Lucene index backup_问答_开发者_运维开发者技术经验分享

开发者 https://www.devze.com 2023-03-03 06:33 出处：网络

What is the best practice to backup a lucene index without taking the index offline (hot ba开发者_StackOverflow社区ckup)?You don\'t have to stop your IndexWriter in order to take a backup of the index

相关专题：lucene

What is the best practice to backup a lucene index without taking the index offline (hot ba开发者_StackOverflow社区ckup)?

You don't have to stop your IndexWriter in order to take a backup of the index.

Just use the SnapshotDeletionPolicy, which lets you "protect" a given commit point (and all files it includes) from being deleted. Then, copy the files in that commit point to your backup, and finally release the commit.

It's fine if the backup takes a while to run -- as long as you don't release the commit point with SnapshotDeletionPolicy, the IndexWriter will not delete the files (even if, eg, they have since been merged together).

This gives you a consistent backup which is a point-in-time image of the index without blocking ongoing indexing.

I wrote about this in Lucene in Action (2nd edition), and there's paper excerpted from the book available (free) from http://www.manning.com/hatcher3, "Hot Backups with Lucene", that describes this in more detail.

This answer depends upon (a) how big your index is and (b) what OS you are using. It is suitable for large indexes hosted on Unix operating systems, and is based upon the Solr 1.3 replication strategy.

Once a file has been created, Lucene will not change it, it will only delete it. Therefore, you can use a hard link strategy to make a backup. The approach would be:

stop indexing (and do a commit?), so that you can be sure you won't snapshot mid write
create a hard link copy of your index files (using cp -lr)
restart indexing

The cp -lr will only copy the directory structure and not the files, so even a 100Gb index should copy in less than a second.

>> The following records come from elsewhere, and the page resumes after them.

import Literature.Barriers.CriticalPhenomena.PositionSpaceRGNonGibbsianSpacing
import Literature.Probability.LatticeModels.IsingBoundaryMonotonicity
import HarnessLib

/-!
# Barrier `PositionSpaceRGNonGibbsian`, Theorem 4.3: the finite-volume estimate reduced to two
# extremal boundary conditions (the FKG step of van Enter–Fernández–Sokal eq. (4.26))

Third companion file of `Literature/Barriers/CriticalPhenomena/PositionSpaceRGNonGibbsian.lean`.
`PositionSpaceRGNonGibbsianSpacing.lean` reduced Theorem 4.3 (`NonGibbs.VEFS1993_thm43`) to the
named fact `NonGibbs.VEFS1993_eq413_spacing`: uniform bounds on the finite-volume zero-field Ising
expectation `⟨σ_0⟩^η_{W;β,0}` over ALL boundary conditions `η` whose decimation lies in the
phase-selecting sets `𝒩_{R,R',±}`. Here the quantification over boundary conditions is removed,
exactly as in the printed proof: by the FKG monotonicity of finite-volume expectations in the
boundary condition (Friedli–Velenik 2017, Exercise 3.13 / Lemma 3.23, the tree's
`isingExpect_fixed_mono`), the worst cases are the two EXTREMAL boundary conditions — image spins
as prescribed by `𝒩_{R,R',+}` and every other spin `-1`, respectively image spins as prescribed
by `𝒩_{R,R',-}` and every other spin `+1`. This is the first inequality in each of
van Enter–Fernández–Sokal's (4.26) and (4.27): "`⟨σ_i⟩^{±,+,σ}_{R,R'} ≥ ⟨σ_i⟩^{±,+,-}_{R,R'}`" and
"`⟨σ_i⟩^{±,-,σ}_{R,R'} ≤ ⟨σ_i⟩^{±,-,+}_{R,R'}`" (§4.3.1 Step 2, p. 109: bounds "for every
configuration `σ` outside `Λ_{R'}`", "This will be proven using correlation inequalities together
with the uniqueness of the Gibbs measure for the internal-spin system with image spins set to all
`+` or all `-`"; the comparison with the all-`-` [all-`+`] exterior is the FKG monotonicity in
the boundary condition).

## What is formalised (namespace `Literature.Barriers.CriticalPhenomena.NonGibbs`)

* `coreAnnulusBC d b R R' s_ann s_out` — the extremal boundary conditions: on the image sites
  `bx`, `ω'_alt(x)` for `x ∈ Λ_R` and `s_ann` for `x ∈ Λ_{R'} ∖ Λ_R`; `s_out` at every other site
  (image sites outside `Λ_{R'}` and all internal sites). Its decimation is `ω'_alt` on `Λ_R`,
  `s_ann` on the annulus, `s_out` outside (`decimate_coreAnnulusBC`), so it lies in `𝒩_{R,R',+}`
  for `s_ann = +1` and in `𝒩_{R,R',-}` for `s_ann = -1`; and every `η` with
  `T_bη ∈ 𝒩_{R,R',+}` dominates `coreAnnulusBC d b R R' 1 (-1)` coordinatewise
  (`coreAnnulusBC_le_of_mem_plusSelected`), dually for `𝒩_{R,R',-}`.
* Named fact `VEFS1993_eq413_extremal` — the second inequalities of (4.26)–(4.27) with Step 3,
  i.e. `VEFS1993_eq413_spacing` specialised to the two extremal boundary conditions: for `d ≥ 2`,
  `b ≥ 2`, `β > J₀(d,b)` there is `δ > 0` such that for every `R` there are `R' > R` and a finite
  volume `W ∋ 0` free of other image sites with
  `⟨σ_0⟩^{η(+1,-1)}_{W;β,0} - ⟨σ_0⟩^{η(-1,+1)}_{W;β,0} ≥ δ`.
* PROVED: `VEFS1993_eq413_spacing_of_extremal` (FKG), its converse
  `VEFS1993_eq413_extremal_of_spacing`, the equivalence `VEFS1993_eq413_extremal_iff`, and the
  assembly `VEFS1993_thm43_of_extremal : VEFS1993_eq413_extremal → VEFS1993_thm43`.

What remains for `VEFS1993_thm43_holds` is `VEFS1993_eq413_extremal`: a statement about two
explicit finite-volume nearest-neighbour Ising expectations per `(R, R')` (low-temperature
analysis of the internal-spin system: Pirogov–Sinai theory, van Enter–Fernández–Sokal App. B.5.3).
-/

noncomputable section

namespace Literature.Barriers.CriticalPhenomena.NonGibbs

open MeasureTheory Literature.Probability.LatticeModels

variable {d : ℕ}

/-! ### The extremal boundary conditions -/

/-- **The extremal boundary conditions of the Griffiths–Pearce–Israel estimate.** On an image
site `y = bx` (all coordinates of `y` divisible by `b`): the alternating value `ω'_alt(x)` if
`x ∈ Λ_R`, the annulus value `s_ann` if `x ∈ Λ_{R'} ∖ Λ_R`; the value `s_out` at every other
site — image sites outside `Λ_{R'}` AND all internal sites ("the spins outside `Λ_{R'}` (both
image and internal) fixed", van Enter–Fernández–Sokal §4.3.1 Step 2, with the internal-spin
boundary condition also frozen to `s_out`; the systems `Ω^{±,+,-}_{R,R'}`, `Ω^{±,-,+}_{R,R'}` of
eqs. (4.26)–(4.27) are `s_ann = +1, s_out = -1` and `s_ann = -1, s_out = +1`).
[cite: VanenterFernandezSokal1993, §4.3.1 Step 2, eqs. (4.26)–(4.27)] -/
def coreAnnulusBC (d b R R' : ℕ) (s_ann s_out : ℤˣ) : SpinConfig (Site d) :=
  open Classical in
  fun y =>
    if (∀ i, (b : ℤ) ∣ y i) ∧ (fun i => y i / b) ∈ box d R then altConfig d (fun i => y i / b)
    else if (∀ i, (b : ℤ) ∣ y i) ∧ (fun i => y i / b) ∈ box d R' then s_ann else s_out

/-- The value of `coreAnnulusBC` at an image site `bx`.
[cite: VanenterFernandezSokal1993, §4.3.1 Step 2] -/
theorem coreAnnulusBC_apply_image {b : ℕ} (hb : 0 < b) (R R' : ℕ) (s_ann s_out : ℤˣ)
    (x : Site d) :
    coreAnnulusBC d b R R' s_ann s_out (fun i => (b : ℤ) * x i) =
      open Classical in
      if x ∈ box d R then altConfig d x else if x ∈ box d R' then s_ann else s_out := by
  have hb' : (b : ℤ) ≠ 0 := by exact_mod_cast hb.ne'
  have hdiv : ∀ i, (b : ℤ) ∣ (b : ℤ) * x i := fun i => dvd_mul_right _ _
  have hquot : (fun i => (b : ℤ) * x i / b) = x := funext fun i => Int.mul_ediv_cancel_left _ hb'
  unfold coreAnnulusBC
  simp only [hdiv, implies_true, true_and, hquot]

/-- **The decimation of the extremal boundary condition**: `ω'_alt` on `Λ_R`, `s_ann` on
`Λ_{R'} ∖ Λ_R`, `s_out` outside `Λ_{R'}`. [cite: VanenterFernandezSokal1993, §4.3.1 Step 2, eq. (4.25)] -/
theorem decimate_coreAnnulusBC {b : ℕ} (hb : 0 < b) (R R' : ℕ) (s_ann s_out : ℤˣ) (x : Site d) :
    decimate d b (coreAnnulusBC d b R R' s_ann s_out) x =
      open Classical in
      if x ∈ box d R then altConfig d x else if x ∈ box d R' then s_ann else s_out := by
  rw [decimate_apply]
  exact coreAnnulusBC_apply_image hb R R' s_ann s_out x

/-- The extremal `+`-annulus boundary condition selects `𝒩_{R,R',+}`.
[cite: VanenterFernandezSokal1993, eq. (4.25a)] -/
theorem decimate_coreAnnulusBC_mem_plusSelected {b : ℕ} (hb : 0 < b) (R R' : ℕ) (s_out : ℤˣ) :
    decimate d b (coreAnnulusBC d b R R' 1 s_out) ∈ plusSelected d R R' := by
  classical
  refine ⟨fun x hx => ?_, fun x hx hxR => ?_⟩
  · rw [decimate_coreAnnulusBC hb]; simp [hx]
  · rw [decimate_coreAnnulusBC hb]; simp [hx, hxR]

/-- The extremal `-`-annulus boundary condition selects `𝒩_{R,R',-}`.
[cite: VanenterFernandezSokal1993, eq. (4.25b)] -/
theorem decimate_coreAnnulusBC_mem_minusSelected {b : ℕ} (hb : 0 < b) (R R' : ℕ) (s_out : ℤˣ) :
    decimate d b (coreAnnulusBC d b R R' (-1) s_out) ∈ minusSelected d R R' := by
  classical
  refine ⟨fun x hx => ?_, fun x hx hxR => ?_⟩
  · rw [decimate_coreAnnulusBC hb]; simp [hx]
  · rw [decimate_coreAnnulusBC hb]; simp [hx, hxR]

/-- Every spin is `≥ -1` and `≤ +1`; an image site `y` (all coordinates divisible by `b`) is
`b · (y/b)`. Hence: **every boundary condition whose decimation lies in `𝒩_{R,R',+}` dominates the
extremal one** `coreAnnulusBC d b R R' 1 (-1)` coordinatewise (they agree on the prescribed image
sites, and `-1` is minimal elsewhere) — the comparison "`⟨σ_i⟩^{±,+,σ} ≥ ⟨σ_i⟩^{±,+,-}`" of (4.26)
at the level of configurations. [cite: VanenterFernandezSokal1993, §4.3.1 eq. (4.26)] -/
theorem coreAnnulusBC_le_of_mem_plusSelected {b : ℕ} (hb : 0 < b) {R R' : ℕ}
    {η : SpinConfig (Site d)} (hη : decimate d b η ∈ plusSelected d R R') :
    coreAnnulusBC d b R R' 1 (-1) ≤ η := by
  classical
  intro y
  by_cases hdiv : ∀ i, (b : ℤ) ∣ y i
  · -- `y = b · x` is an image site
    set x : Site d := fun i => y i / b with hx
    have hy : y = fun i => (b : ℤ) * x i := funext fun i => (Int.mul_ediv_cancel' (hdiv i)).symm
    rw [hy, coreAnnulusBC_apply_image hb]
    have himg : η (fun i => (b : ℤ) * x i) = decimate d b η x := by rw [decimate_apply]
    rw [himg]
    by_cases hxR : x ∈ box d R
    · simp only [hxR, if_true]
      exact (hη.1 x hxR).symm.le
    · by_cases hxR' : x ∈ box d R'
      · simp only [hxR, if_false, hxR', if_true]
        exact (hη.2 x hxR' hxR).symm.le
      · simp only [hxR, if_false, hxR']
        exact neg_one_le_intUnits _
  · unfold coreAnnulusBC
    simp only [hdiv, false_and, if_false]
    exact neg_one_le_intUnits _

/-- Dually, every boundary condition whose decimation lies in `𝒩_{R,R',-}` is dominated by the
extremal one `coreAnnulusBC d b R R' (-1) 1` — the comparison "`⟨σ_i⟩^{±,-,σ} ≤ ⟨σ_i⟩^{±,-,+}`" of
(4.27). [cite: VanenterFernandezSokal1993, §4.3.1 eq. (4.27)] -/
theorem le_coreAnnulusBC_of_mem_minusSelected {b : ℕ} (hb : 0 < b) {R R' : ℕ}
    {η : SpinConfig (Site d)} (hη : decimate d b η ∈ minusSelected d R R') :
    η ≤ coreAnnulusBC d b R R' (-1) 1 := by
  classical
  intro y
  by_cases hdiv : ∀ i, (b : ℤ) ∣ y i
  · set x : Site d := fun i => y i / b with hx
    have hy : y = fun i => (b : ℤ) * x i := funext fun i => (Int.mul_ediv_cancel' (hdiv i)).symm
    rw [hy, coreAnnulusBC_apply_image hb]
    have himg : η (fun i => (b : ℤ) * x i) = decimate d b η x := by rw [decimate_apply]
    rw [himg]
    by_cases hxR : x ∈ box d R
    · simp only [hxR, if_true]
      exact (hη.1 x hxR).le
    · by_cases hxR' : x ∈ box d R'
      · simp only [hxR, if_false, hxR', if_true]
        exact (hη.2 x hxR' hxR).le
      · simp only [hxR, if_false, hxR']
        exact intUnits_le_one _
  · unfold coreAnnulusBC
    simp only [hdiv, false_and, if_false]
    exact intUnits_le_one _

/-! ### The named fact: the estimate for the two extremal boundary conditions -/

/-- **van Enter–Fernández–Sokal 1993, eqs. (4.26)–(4.27) (second inequalities) with Step 3, for
decimation with spacing `b`: the finite-volume Griffiths–Pearce–Israel estimate for the two
extremal boundary conditions.** For `d ≥ 2` and `b ≥ 2` there is `J₀ = J₀(d,b)` such that for
every `β > J₀` there is `δ > 0` with: for every `R` there are `R' > R` and a finite set `W` of
original sites containing the origin and no other image site `bx` (`x ≠ 0`) — in the source the
internal spins of `Λ_{R'}` together with the origin — such that the zero-field finite-volume Ising
expectations of the spin at the origin in `W` under the two extremal boundary conditions
(image spins `ω'_alt` on `Λ_R`; `+1` on the annulus `Λ_{R'} ∖ Λ_R` and `-1` everywhere else,
respectively `-1` on the annulus and `+1` everywhere else) differ by at least `δ`:
`⟨σ_0⟩^{±,+,-}_{W;β,0} - ⟨σ_0⟩^{±,-,+}_{W;β,0} ≥ δ`. Printed as (4.26) "for `J` sufficiently large,
there exists `c > 0` such that for all `R > 0` there exists `R' > R` (depending on `R`) such that
`⟨σ_i⟩^{±,+,σ}_{R,R'} ≥ ⟨σ_i⟩^{±,+,-}_{R,R'} ≥ c > 0`", (4.27) "`⟨σ_i⟩^{±,-,σ}_{R,R'} ≤
⟨σ_i⟩^{±,-,+}_{R,R'} ≤ -c < 0`" (internal spins `i ∈ Λ^int_R`, origin fixed), followed by Step 3
(unfixing of the origin, (4.13)) and, for `b ≥ 3`, §4.3.2 ("Steps 2 and 3 are then proven in a
manner exactly identical to the `b = 2` case", Step 1 by Pirogov–Sinai theory, App. B.5.3).
Equivalent to `VEFS1993_eq413_spacing` by FKG monotonicity in the boundary condition
(`VEFS1993_eq413_extremal_iff`). Named fact, not proved here.
[cite: VanenterFernandezSokal1993, §4.3.1 eqs. (4.26)–(4.27), §4.1.2 Step 3, §4.3.2] -/
def VEFS1993_eq413_extremal : Prop :=
  ∀ d b : ℕ, 2 ≤ d → 2 ≤ b → ∃ J₀ : ℝ, ∀ β : ℝ, J₀ < β → ∃ δ : ℝ, 0 < δ ∧
    ∀ R : ℕ, ∃ R' : ℕ, R < R' ∧ ∃ W : Finset (Site d), (0 : Site d) ∈ W ∧
      (∀ x : Site d, x ≠ 0 → (fun i => (b : ℤ) * x i) ∉ W) ∧
      δ ≤ isingExpect (zdGraph d) W β 0 (.fixed (coreAnnulusBC d b R R' 1 (-1))) (spinAt 0) -
        isingExpect (zdGraph d) W β 0 (.fixed (coreAnnulusBC d b R R' (-1) 1)) (spinAt 0)

/-! ### The FKG reduction and its converse -/

/-- **`VEFS1993_eq413_spacing` from the extremal estimate (the FKG step of (4.26)–(4.27)).**
For `β ≥ 0` the finite-volume expectation of the nondecreasing observable `σ_0` is nondecreasing
in the boundary condition (`isingExpect_fixed_mono`, Friedli–Velenik Exercise 3.13 from the FKG
inequality), and every `η` with `T_bη ∈ 𝒩_{R,R',+}` [resp. `𝒩_{R,R',-}`] dominates [is dominated
by] the extremal boundary condition; so `c₊ = ⟨σ_0⟩^{±,+,-}_W`, `c₋ = ⟨σ_0⟩^{±,-,+}_W` serve as the
uniform levels (the threshold is raised to `max J₀ 0` to have `β ≥ 0`).
[cite: VanenterFernandezSokal1993, §4.3.1 eqs. (4.26)–(4.27) and Step 2.3] -/
theorem VEFS1993_eq413_spacing_of_extremal (h : VEFS1993_eq413_extremal) :
    VEFS1993_eq413_spacing := by
  intro d b hd hb
  obtain ⟨J₀, hJ⟩ := h d b hd hb
  refine ⟨max J₀ 0, fun β hβ => ?_⟩
  have hβ0 : 0 ≤ β := (le_max_right J₀ 0).trans hβ.le
  have hb0 : 0 < b := by omega
  obtain ⟨δ, hδ, hR⟩ := hJ β ((le_max_left J₀ 0).trans_lt hβ)
  refine ⟨δ, hδ, fun R => ?_⟩
  obtain ⟨R', hRR', W, h0, hW, hgap⟩ := hR R
  refine ⟨R', hRR', W, h0, hW, _, _, hgap, fun η hη => ?_, fun η hη => ?_⟩
  · exact isingExpect_fixed_mono (zdGraph d) hβ0 W 0 (coreAnnulusBC_le_of_mem_plusSelected hb0 hη)
      (spinAt_mono 0) (measurable_spinAt 0)
  · exact isingExpect_fixed_mono (zdGraph d) hβ0 W 0 (le_coreAnnulusBC_of_mem_minusSelected hb0 hη)
      (spinAt_mono 0) (measurable_spinAt 0)

/-- **Converse: the extremal estimate from `VEFS1993_eq413_spacing`** (the extremal boundary
conditions are admissible: their decimations lie in `𝒩_{R,R',±}`), so nothing is lost in the
reduction. [cite: VanenterFernandezSokal1993, §4.3.1 eqs. (4.26)–(4.27)] -/
theorem VEFS1993_eq413_extremal_of_spacing (h : VEFS1993_eq413_spacing) :
    VEFS1993_eq413_extremal := by
  intro d b hd hb
  obtain ⟨J₀, hJ⟩ := h d b hd hb
  refine ⟨J₀, fun β hβ => ?_⟩
  have hb0 : 0 < b := by omega
  obtain ⟨δ, hδ, hR⟩ := hJ β hβ
  refine ⟨δ, hδ, fun R => ?_⟩
  obtain ⟨R', hRR', W, h0, hW, cplus, cminus, hgap, hplus, hminus⟩ := hR R
  refine ⟨R', hRR', W, h0, hW, hgap.trans ?_⟩
  have h1 := hplus _ (decimate_coreAnnulusBC_mem_plusSelected (d := d) hb0 R R' (-1))
  have h2 := hminus _ (decimate_coreAnnulusBC_mem_minusSelected (d := d) hb0 R R' 1)
  linarith

/-- The two finite-volume forms of the Griffiths–Pearce–Israel estimate are equivalent.
[cite: VanenterFernandezSokal1993, §4.3.1 eqs. (4.26)–(4.27)] -/
theorem VEFS1993_eq413_extremal_iff : VEFS1993_eq413_extremal ↔ VEFS1993_eq413_spacing :=
  ⟨VEFS1993_eq413_spacing_of_extremal, VEFS1993_eq413_extremal_of_spacing⟩

/-- **Theorem 4.3 from the extremal finite-volume estimate**: `VEFS1993_eq413_extremal` (named
fact: low-temperature analysis of two explicit finite-volume systems) ⟹ `VEFS1993_eq413_spacing`
(FKG, proved) ⟹ (4.32) for spacing `b` (DLR transfer, proved) ⟹ Theorem 4.3 (conclusion of the
argument, proved). [cite: VanenterFernandezSokal1993, Theorem 4.3] -/
theorem VEFS1993_thm43_of_extremal (h : VEFS1993_eq413_extremal) : VEFS1993_thm43 :=
  VEFS1993_thm43_of_eq413 (VEFS1993_eq413_spacing_of_extremal h)

end Literature.Barriers.CriticalPhenomena.NonGibbs

end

In my opinion it would typically be enough to stop any ongoing indexing operation and simply take a file copy of your index files. Also look at the snapshooter script from Solr which can be found in apache-solr-1.4.1/src/scripts, which essentially does:

cp -lr indexLocation backupLocation

Another options might be to have a look at the Directory.copy(..) routine for a progammatic approach (e.g., using the same Directory given as constructor parameter to the IndexWriter. You might also be interested in Snapshooter.java which does the equivalent of the script.

Create a new index with a separate IndexWriter and use addIndexesNoOptimize() to merge the running index into the new one. This is very slow, but it allows you keep the original index operational while doing the backup.

However, you cannot write to the index while merging. So even if it is online and you can query the index, you cannot write to it during the backup.